Voici les modèles d'entreprise que nous rencontrons le plus fréquemment dans les projets E-2. Chacun présente des avantages et des contraintes spécifiques. Le classement n'est pas exhaustif et ne vaut pas recommandation : chaque situation doit être analysée au cas par cas.
La franchise
La franchise est un modèle populaire parce qu'elle offre un concept éprouvé, une méthode d'exploitation, une notoriété locale et des données financières historiques. Pour un investisseur qui découvre le marché américain, elle peut réduire l'incertitude entrepreneuriale.
En contrepartie, le contrat de franchise impose des redevances, des obligations d'investissement et des règles strictes d'exploitation. La due diligence du contrat de franchise est essentielle avant tout engagement.
Les services professionnels
Cabinets de conseil, agences marketing, agences digitales, bureaux d'études, comptabilité, ressources humaines : ces activités peuvent convenir à un visa E-2, notamment lorsque l'investisseur possède une expertise reconnue dans le domaine.

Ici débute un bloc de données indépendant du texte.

/-- **The literal `p = 2` instance for the line** (`4 ∣ N_W`, i.e. `W` additive at `2`; `2` split in `K″` by the Heegner hypothesis):
every ♭-frame of the datum's newform `Dt.f` at `2` — the object `stub_existsIntegralBDP_two` supplies — takes at `𝟙` the value
`u·(log_{ω_E} P / c)²` with `‖u‖₂ = 1/2`, granted the `2`-adic interpolation supply through `κ`. So, in `stub_descent_two`'s descent,
the analytic side contributes `ord₂ Q(𝟙) = 1 + 2·ord₂(log_{ω_E} P) − 2·ord₂ c` (the Manin constant `c = Dt.c`).
[cite: LiuZhangZhang2018, Thm 1.5.1 and Thm 1.5.3 (Duke Math. J. 167 pp. 748–749)] [cite: CastellaHsieh2018, §3.3, Def. 3.5 and Prop. 3.6] -/
theorem intSeries_value_of_frame_manin_two_of_supply
    (hL : thm151_thm153_modularCurve_heegnerVector_additive)
    (W : WeierstrassCurve ℚ) [W.IsElliptic] [W.IsGloballyMinimal]
    (K : Type) [Field K] [NumberField K] (𝔭 : HeightOneSpectrum (𝓞 K))
    (κ : ZpExtension K 2) (γ : absoluteGaloisGroup K) [Fact (κ.IsTopGenerator γ)] {N : ℕ} [NeZero N]
    (Dt : ModularParametrizationData W N) (H : HeegnerDatum N (NumberField.discr K))
    (ιK : K →+* ℂ) (P : (W.baseChange K).toAffine.Point)
    (hN : W.conductorNorm ℤ = N) (h4N : 2 ^ 2 ∣ N) (hK : IsImaginaryQuadratic K)
    (hd4 : NumberField.discr K < -4)
    (h𝔭 : ((2 : ℕ) : 𝓞 K) ∈ 𝔭.asIdeal) (he : 𝔭.asIdeal.ramificationIdx (𝓞 ℚ) = 1)
    (hf : 𝔭.asIdeal.inertiaDeg (𝓞 ℚ) = 1)
    (hHN : SatisfiesHeegnerHypothesis N K) (hκ : κ.IsAnticyclotomic)
    (hP : WeierstrassCurve.Affine.Point.map ιK.toRatAlgHom P = heegnerPointComplex Dt H)
    (hPinf : ¬ IsOfFinAddOrder P)
    (ι' : PadicAlgCl 2 ≃+* ℂ)
    (hι' : ∀ (w : InfinitePlace K) (k : 𝓞 K), k ∈ 𝔭.asIdeal ↔ ‖ι'.symm (w.embedding (k : K))‖ < 1)
    (m : ℕ) (x₀ : ℂ_[2]) (φ φ' : ℕ → HeckeCharacter K) (r r' : ℕ → FramedGaloisRep K (PadicAlgCl 2) 1)
    (hm : 0 < m) (hx : Tendsto (fun k ↦ x₀ ^ 2 ^ k) atTop (𝓝 1))
    (hunr : ∀ k (v : HeightOneSpectrum (𝓞 K)), (φ k).IsUnramifiedAt v)
    (hinf : ∀ k, (φ k).HasInfinityType (fun _ ↦ ((m * 2 ^ k : ℕ) : ℤ)) (fun _ ↦ -((m * 2 ^ k : ℕ) : ℤ)))
    (hr : ∀ k, IsPAdicAvatarOf ι' (φ k) (r k)) (hrκ : ∀ k, FactorsThroughZp κ (r k))
    (hval : ∀ k, avatarValueAt (r k) γ = x₀ ^ 2 ^ k)
    (hunr' : ∀ k (v : HeightOneSpectrum (𝓞 K)), (φ' k).IsUnramifiedAt v)
    (hinf' : ∀ k, (φ' k).HasInfinityType (fun _ ↦ ((2 * m * 2 ^ k : ℕ) : ℤ)) (fun _ ↦ -((2 * m * 2 ^ k : ℕ) : ℤ)))
    (hr' : ∀ k, IsPAdicAvatarOf ι' (φ' k) (r' k)) (hrκ' : ∀ k, FactorsThroughZp κ (r' k))
    (hval' : ∀ k, avatarValueAt (r' k) γ = x₀ ^ (2 * 2 ^ k))
    {ΩK' : ℂ} {Ωp' : ℂ_[2]} {Q' : PowerSeries (PadicComplexInt 2)} (hΩK' : ΩK' ≠ 0) (hΩp' : Ωp' ≠ 0)
    (hQ' : R1.IsBDPLFunctionInt 2 ι' 𝔭 κ γ Dt.f ΩK' Ωp' Q') :
    ∃ u : ℂ_[2], ‖u‖ = 2⁻¹ ∧ IntSeries.HasValueAt Q' 0
      (u * (algebraMap ℚ_[2] ℂ_[2] (logOmega W 2 (embAt K 2 𝔭 h𝔭 he hf) P / (Dt.c : ℚ_[2]))) ^ 2) := by
  obtain ⟨u, hu, hv⟩ := intSeries_value_of_frame_manin_of_supply (p := 2) hL W K 𝔭 κ γ Dt H ιK P Dt.f Dt.isNewformOf hN h4N
    hK hd4 h𝔭 he hf hHN hκ hP hPinf ι' hι' m x₀ φ φ' r r' hm hx hunr hinf hr hrκ hval hunr' hinf' hr' hrκ' hval' hΩK' hΩp' hQ'
  refine ⟨u, ?_, hv⟩
  rw [hu]
  have h : ‖((2 : ℕ) : ℂ_[2])‖ = ((2 : ℕ) : ℝ)⁻¹ := by
    rw [← map_natCast (algebraMap ℚ_[2] ℂ_[2]) 2, norm_algebraMap', Padic.norm_p]
  simpa using h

Leur avantage réside dans des besoins en fonds de démarrage souvent plus faibles. Leur difficulté est de démontrer que l'investissement est substantiel au regard du coût réel de l'entreprise et que l'activité génère des revenus réels, pas seulement des projections.
Le commerce de détail
Boutiques spécialisées, commerces alimentaires, magasins de consommation : ces entreprises produisent des flux de trésorerie visibles et emploient souvent du personnel. Elles nécessitent néanmoins une analyse minutieuse de l'emplacement, du bail commercial, de la concurrence locale et des marges.
La restauration et l'alimentation
Restaurants, cafés, food trucks, traiteurs : ce secteur est fréquemment retenu car il combine investissement matériel, emplois américains et activité tangible. C'est aussi un secteur exigeant en gestion quotidienne, avec des taux d'échec élevés pour les entrepreneurs mal préparés.
La construction, l'industrie et les services techniques
Entreprises de construction, sous-traitance industrielle, maintenance technique, installation : ces activités génèrent des contrats récurrents et emploient du personnel qualifié. Elles peuvent constituer des projets E-2 solides, à condition de maîtriser les réglementations locales, les licences et le marché.
La technologie et le SaaS
Les entreprises technologiques, plateformes en ligne ou éditeurs de logiciels sont recevables. Leur défi principal est de démontrer que l'investissement est substantiel au regard d'un modèle dont les coûts initiaux peuvent être faibles. Des revenus récurrents, des contrats clients et une équipe en place renforcent considérablement le dossier.
L'immobilier opérationnel
La simple détention de biens immobiliers ne suffit généralement pas. En revanche, une activité de gestion locative opérationnelle, de location meublée professionnalisée ou de rénovation-revente peut être recevable si elle constitue une entreprise active avec des employés, des contrats et une comptabilité.